Records from a data collection.
══════════
import Summits.AtomisticToContinuum.Crystallization.Theorems.PalmUnimodularRigidityLayeredLawsSelectHcpDefs
import Mathlib.Analysis.Calculus.Deriv.MeanValue
import Mathlib.Analysis.Calculus.Deriv.Inv
import Mathlib.Analysis.Calculus.Deriv.Pow

/-!
# The quadratic lower model of the concave cable well
(stub `tube_cableLowerModel` of line `mtp-prestress-split-ergodic-frame`,
crux `LayeredLawsSelectHcp`, stmt-AtomisticToContinuum-9226)

In the squared-length variable the Lennard-Jones well is `W(s) = V_LJ(√s) = s⁻⁶/12 − s⁻³/6`
(`cable_lennardJones_sqrt`), with `W′ = ljSqDeriv = ½(s⁻⁴ − s⁻⁷)`, `W″(s) = ½(7s⁻⁸ − 4s⁻⁵)` and
`W‴(s) = 10s⁻⁶ − 28s⁻⁹ = s⁻⁹(10s³ − 28) ≥ 0` for `s³ ≥ 14/5`; since `(71/50)³ > 14/5`, `W″` is
nondecreasing on `[71/50, ∞)` (`cable_W2_monotoneOn`). Hence for `t ≥ 71/50` and `sr, s ≥ t` the
second-order Taylor remainder of `W` at `sr` is at least `½ W″(t) (s − sr)²`:
`W(sr) + W′(sr)(s − sr) − ¼(4t⁻⁵ − 7t⁻⁸)(s − sr)² ≤ W(s)` (`tube_cableLowerModel`). The Taylor step
is the elementary `cable_taylorLowerBound`: if `f″ ≥ c` on `[t, ∞)` then the remainder
`φ(u) = f(u) − f(sr) − f′(sr)(u − sr) − (c/2)(u − sr)²` has a derivative that is monotone on
`[t, ∞)` and vanishes at `sr`, so `φ` decreases on `[t, sr]`, increases on `[sr, ∞)`, and
`φ ≥ φ(sr) = 0` (three applications of the first-derivative monotonicity test). All `[folklore]`.
-/

noncomputable section

namespace Summit.AtomisticToContinuum.Crystallization.Theorems.PalmUnimodularRigidity.LayeredLawsSelectHcp

open Set
open Literature.MathematicalPhysics.StatisticalMechanics

/-! ## A second-order Taylor lower bound from a lower bound on `f″` -/

/-- If `f′ = f'`, `f'′ = f''` and `c ≤ f''` on `[t, ∞)`, then for `sr, s ≥ t`,
`f sr + f' sr (s − sr) + (c/2)(s − sr)² ≤ f s`. [folklore] -/
theorem cable_taylorLowerBound {f f' f'' : ℝ → ℝ} {t c : ℝ}
    (hf : ∀ u, t ≤ u → HasDerivAt f (f' u) u) (hf' : ∀ u, t ≤ u → HasDerivAt f' (f'' u) u)
    (hc : ∀ u, t ≤ u → c ≤ f'' u) {sr s : ℝ} (hsr : t ≤ sr) (hs : t ≤ s) :
    f sr + f' sr * (s - sr) + c / 2 * (s - sr) ^ 2 ≤ f s := by
  -- the derivative `ψ` of the remainder `φ`, and `φ` itself
  have hψ : ∀ u, t ≤ u →
      HasDerivAt (fun u => f' u - f' sr - c * (u - sr)) (f'' u - c) u := by
    intro u hu
    have h := ((hf' u hu).sub_const (f' sr)).fun_sub
      (((hasDerivAt_id' u).sub_const sr).const_mul c)
    exact h.congr_deriv (by ring)
  have hφ : ∀ u, t ≤ u →
      HasDerivAt (fun u => f u - f sr - f' sr * (u - sr) - c / 2 * (u - sr) ^ 2)
        (f' u - f' sr - c * (u - sr)) u := by
    intro u hu
    have h2 : HasDerivAt (fun u : ℝ => (u - sr) ^ 2) (2 * (u - sr)) u := by
      simpa using ((hasDerivAt_id' u).sub_const sr).fun_pow 2
    have h := (((hf u hu).sub_const (f sr)).fun_sub
      (((hasDerivAt_id' u).sub_const sr).const_mul (f' sr))).fun_sub (h2.const_mul (c / 2))
    exact h.congr_deriv (by ring)
  -- `ψ` is monotone on `[t, ∞)` (its derivative `f'' - c` is nonnegative there) and `ψ sr = 0`
  have hψmono : MonotoneOn (fun u => f' u - f' sr - c * (u - sr)) (Ici t) := by
    refine monotoneOn_of_hasDerivWithinAt_nonneg (convex_Ici t)
      (fun u hu => (hψ u (mem_Ici.1 hu)).continuousAt.continuousWithinAt)
      (fun u hu => (hψ u (mem_Ici.1 (interior_subset hu))).hasDerivWithinAt) ?_
    intro u hu
    exact sub_nonneg.2 (hc u (mem_Ici.1 (interior_subset hu)))
  have e0 : f' sr - f' sr - c * (sr - sr) = 0 := by ring
  have e1 : f sr - f sr - f' sr * (sr - sr) - c / 2 * (sr - sr) ^ 2 = 0 := by ring
  rcases le_total sr s with hle | hle
  · -- on `[sr, ∞)` the remainder is nondecreasing
    have hmono : MonotoneOn (fun u => f u - f sr - f' sr * (u - sr) - c / 2 * (u - sr) ^ 2)
        (Ici sr) := by
      refine monotoneOn_of_hasDerivWithinAt_nonneg (convex_Ici sr)
        (fun u hu => (hφ u (hsr.trans (mem_Ici.1 hu))).continuousAt.continuousWithinAt)
        (fun u hu => (hφ u (hsr.trans (mem_Ici.1 (interior_subset hu)))).hasDerivWithinAt) ?_
      intro u hu
      have hu' : sr ≤ u := mem_Ici.1 (interior_subset hu)
      have key : f' sr - f' sr - c * (sr - sr) ≤ f' u - f' sr - c * (u - sr) :=
        hψmono (mem_Ici.2 hsr) (mem_Ici.2 (hsr.trans hu')) hu'
      show 0 ≤ f' u - f' sr - c * (u - sr)
      linarith [key, e0]
    have key : f sr - f sr - f' sr * (sr - sr) - c / 2 * (sr - sr) ^ 2 ≤
        f s - f sr - f' sr * (s - sr) - c / 2 * (s - sr) ^ 2 :=
      hmono self_mem_Ici (mem_Ici.2 hle) hle
    linarith [key, e1]
  · -- on `[t, sr]` the remainder is nonincreasing
    have hanti : AntitoneOn (fun u => f u - f sr - f' sr * (u - sr) - c / 2 * (u - sr) ^ 2)
        (Icc t sr) := by
      refine antitoneOn_of_hasDerivWithinAt_nonpos (convex_Icc t sr)
        (fun u hu => (hφ u (mem_Icc.1 hu).1).continuousAt.continuousWithinAt)
        (fun u hu => (hφ u (mem_Icc.1 (interior_subset hu)).1).hasDerivWithinAt) ?_
      intro u hu
      have hu' : t ≤ u ∧ u ≤ sr := mem_Icc.1 (interior_subset hu)
      have key : f' u - f' sr - c * (u - sr) ≤ f' sr - f' sr - c * (sr - sr) :=
        hψmono (mem_Ici.2 hu'.1) (mem_Ici.2 hsr) hu'.2
      show f' u - f' sr - c * (u - sr) ≤ 0
      linarith [key, e0]
    have key : f sr - f sr - f' sr * (sr - sr) - c / 2 * (sr - sr) ^ 2 ≤
        f s - f sr - f' sr * (s - sr) - c / 2 * (s - sr) ^ 2 :=
      hanti (mem_Icc.2 ⟨hs, hle⟩) (mem_Icc.2 ⟨hsr, le_rfl⟩) hle
    linarith [key, e1]

/-! ## The well `W(s) = V_LJ(√s)` and its first three derivatives -/

/-- `d/du (u⁻¹)ⁿ = −n (u⁻¹)ⁿ⁺¹` at `u ≠ 0`. [folklore] -/
theorem cable_hasDerivAt_inv_pow {u : ℝ} (hu : u ≠ 0) (n : ℕ) :
    HasDerivAt (fun y : ℝ => y⁻¹ ^ n) (-(n : ℝ) * u⁻¹ ^ (n + 1)) u := by
  rcases n with _ | k
  · simpa using hasDerivAt_const u (1 : ℝ)
  · have h := (hasDerivAt_inv hu).fun_pow (k + 1)
    rw [Nat.add_sub_cancel] at h
    refine h.congr_deriv ?_
    push_cast
    ring

/-- `W(s) = V_LJ(√s) = s⁻⁶/12 − s⁻³/6` for `s ≥ 0`. [folklore] -/
theorem cable_lennardJones_sqrt {s : ℝ} (hs : 0 ≤ s) :
    lennardJones (Real.sqrt s) = 1 / 12 * s⁻¹ ^ 6 - 1 / 6 * s⁻¹ ^ 3 := by
  obtain ⟨r, hr0, rfl⟩ : ∃ r : ℝ, 0 ≤ r ∧ r ^ 2 = s :=
    ⟨Real.sqrt s, Real.sqrt_nonneg s, Real.sq_sqrt hs⟩
  rw [Real.sqrt_sq hr0]
  unfold lennardJones
  ring

/-- `W′ = ½(s⁻⁴ − s⁻⁷)` (`= ljSqDeriv`) at `s ≠ 0`. [folklore] -/
theorem cable_hasDerivAt_W {u : ℝ} (hu : u ≠ 0) :
    HasDerivAt (fun s : ℝ => 1 / 12 * s⁻¹ ^ 6 - 1 / 6 * s⁻¹ ^ 3)
      (1 / 2 * (u⁻¹ ^ 4 - u⁻¹ ^ 7)) u := by
  have h := ((cable_hasDerivAt_inv_pow hu 6).const_mul (1 / 12 : ℝ)).fun_sub
    ((cable_hasDerivAt_inv_pow hu 3).const_mul (1 / 6 : ℝ))
  refine h.congr_deriv ?_
  push_cast
  ring

/-- `W″ = ½(7s⁻⁸ − 4s⁻⁵)` at `s ≠ 0`. [folklore] -/
theorem cable_hasDerivAt_W1 {u : ℝ} (hu : u ≠ 0) :
    HasDerivAt (fun s : ℝ => 1 / 2 * (s⁻¹ ^ 4 - s⁻¹ ^ 7))
      (1 / 2 * (7 * u⁻¹ ^ 8 - 4 * u⁻¹ ^ 5)) u := by
  have h := ((cable_hasDerivAt_inv_pow hu 4).fun_sub (cable_hasDerivAt_inv_pow hu 7)).const_mul
    (1 / 2 : ℝ)
  refine h.congr_deriv ?_
  push_cast
  ring

/-- `W‴ = 10s⁻⁶ − 28s⁻⁹` at `s ≠ 0`. [folklore] -/
theorem cable_hasDerivAt_W2 {u : ℝ} (hu : u ≠ 0) :
    HasDerivAt (fun s : ℝ => 1 / 2 * (7 * s⁻¹ ^ 8 - 4 * s⁻¹ ^ 5))
      (10 * u⁻¹ ^ 6 - 28 * u⁻¹ ^ 9) u := by
  have h := (((cable_hasDerivAt_inv_pow hu 8).const_mul (7 : ℝ)).fun_sub
    ((cable_hasDerivAt_inv_pow hu 5).const_mul (4 : ℝ))).const_mul (1 / 2 : ℝ)
  refine h.congr_deriv ?_
  push_cast
  ring

/-- `W″` is nondecreasing on `[71/50, ∞)`: there `W‴(s) = s⁻⁹(10s³ − 28) ≥ 0` as
`(50/71)³ = 125000/357911 ≤ 5/14`. [folklore] -/
theorem cable_W2_monotoneOn :
    MonotoneOn (fun s : ℝ => 1 / 2 * (7 * s⁻¹ ^ 8 - 4 * s⁻¹ ^ 5)) (Ici (71 / 50)) := by
  have hne : ∀ u ∈ Ici (71 / 50 : ℝ), u ≠ 0 := fun u hu =>
    ((mem_Ici.1 hu).trans_lt' (by norm_num)).ne'
  refine monotoneOn_of_hasDerivWithinAt_nonneg (convex_Ici _)
    (fun u hu => (cable_hasDerivAt_W2 (hne u hu)).continuousAt.continuousWithinAt)
    (fun u hu => (cable_hasDerivAt_W2 (hne u (interior_subset hu))).hasDerivWithinAt) ?_
  intro u hu
  have hu' : (71 / 50 : ℝ) ≤ u := mem_Ici.1 (interior_subset hu)
  have h0 : 0 < u := hu'.trans_lt' (by norm_num)
  have hx : u⁻¹ ≤ 50 / 71 := by
    rw [show (50 / 71 : ℝ) = (71 / 50)⁻¹ by norm_num]
    exact inv_anti₀ (by norm_num) hu'
  have hx0 : 0 ≤ u⁻¹ := inv_nonneg.2 h0.le
  have hx3 : u⁻¹ ^ 3 ≤ 125000 / 357911 :=
    calc u⁻¹ ^ 3 ≤ (50 / 71) ^ 3 := pow_le_pow_left₀ hx0 hx 3
      _ = 125000 / 357911 := by norm_num
  have h6 : 0 ≤ u⁻¹ ^ 6 := pow_nonneg hx0 6
  calc (0 : ℝ) ≤ u⁻¹ ^ 6 * (10 - 28 * u⁻¹ ^ 3) := mul_nonneg h6 (by linarith)
    _ = 10 * u⁻¹ ^ 6 - 28 * u⁻¹ ^ 9 := by ring

/-! ## The stub -/

/-- **Cable lower model (stub `tube_cableLowerModel`).** For `t ≥ 71/50` and `sr, s ≥ t`:
`W(sr) + W′(sr)(s − sr) − ¼(4t⁻⁵ − 7t⁻⁸)(s − sr)² ≤ W(s)`, `W(s) = V_LJ(√s)`, `W′ = ljSqDeriv`
(the concave cable well lies above the quadratic model whose curvature is the worst `W″` on
`[t, ∞)`, namely `W″(t) = −½(4t⁻⁵ − 7t⁻⁸)`). [folklore] -/
theorem tube_cableLowerModel : ∀ sr t s : ℝ, 71 / 50 ≤ t → t ≤ sr → t ≤ s →
    lennardJones (Real.sqrt sr) + ljSqDeriv sr * (s - sr)
      - 1 / 4 * (4 * (t⁻¹) ^ 5 - 7 * (t⁻¹) ^ 8) * (s - sr) ^ 2 ≤ lennardJones (Real.sqrt s) := by
  intro sr t s ht hsr hs
  have ht0 : 0 < t := ht.trans_lt' (by norm_num)
  rw [cable_lennardJones_sqrt (ht0.le.trans hsr), cable_lennardJones_sqrt (ht0.le.trans hs)]
  have key := cable_taylorLowerBound (f := fun u : ℝ => 1 / 12 * u⁻¹ ^ 6 - 1 / 6 * u⁻¹ ^ 3)
    (f' := fun u : ℝ => 1 / 2 * (u⁻¹ ^ 4 - u⁻¹ ^ 7))
    (f'' := fun u : ℝ => 1 / 2 * (7 * u⁻¹ ^ 8 - 4 * u⁻¹ ^ 5)) (t := t)
    (c := 1 / 2 * (7 * t⁻¹ ^ 8 - 4 * t⁻¹ ^ 5))
    (fun u hu => cable_hasDerivAt_W (ht0.trans_le hu).ne')
    (fun u hu => cable_hasDerivAt_W1 (ht0.trans_le hu).ne')
    (fun u hu => cable_W2_monotoneOn (mem_Ici.2 ht) (mem_Ici.2 (ht.trans hu)) hu)
    hsr hs
  beta_reduce at key
  unfold ljSqDeriv
  convert key using 1
  ring

end Summit.AtomisticToContinuum.Crystallization.Theorems.PalmUnimodularRigidity.LayeredLawsSelectHcp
══════════
Exercise objective.
Copy out only the lines above from the one with "u (mem_Icc.1 hu).1).continuousAt.continuousWithinAt)" to the one with "have hu' : t", inclusive, exactly as they stand.

Exercise solution.
        (fun u hu => (hφ u (mem_Icc.1 hu).1).continuousAt.continuousWithinAt)
        (fun u hu => (hφ u (mem_Icc.1 (interior_subset hu)).1).hasDerivWithinAt) ?_
      intro u hu
      have hu' : t ≤ u ∧ u ≤ sr := mem_Icc.1 (interior_subset hu)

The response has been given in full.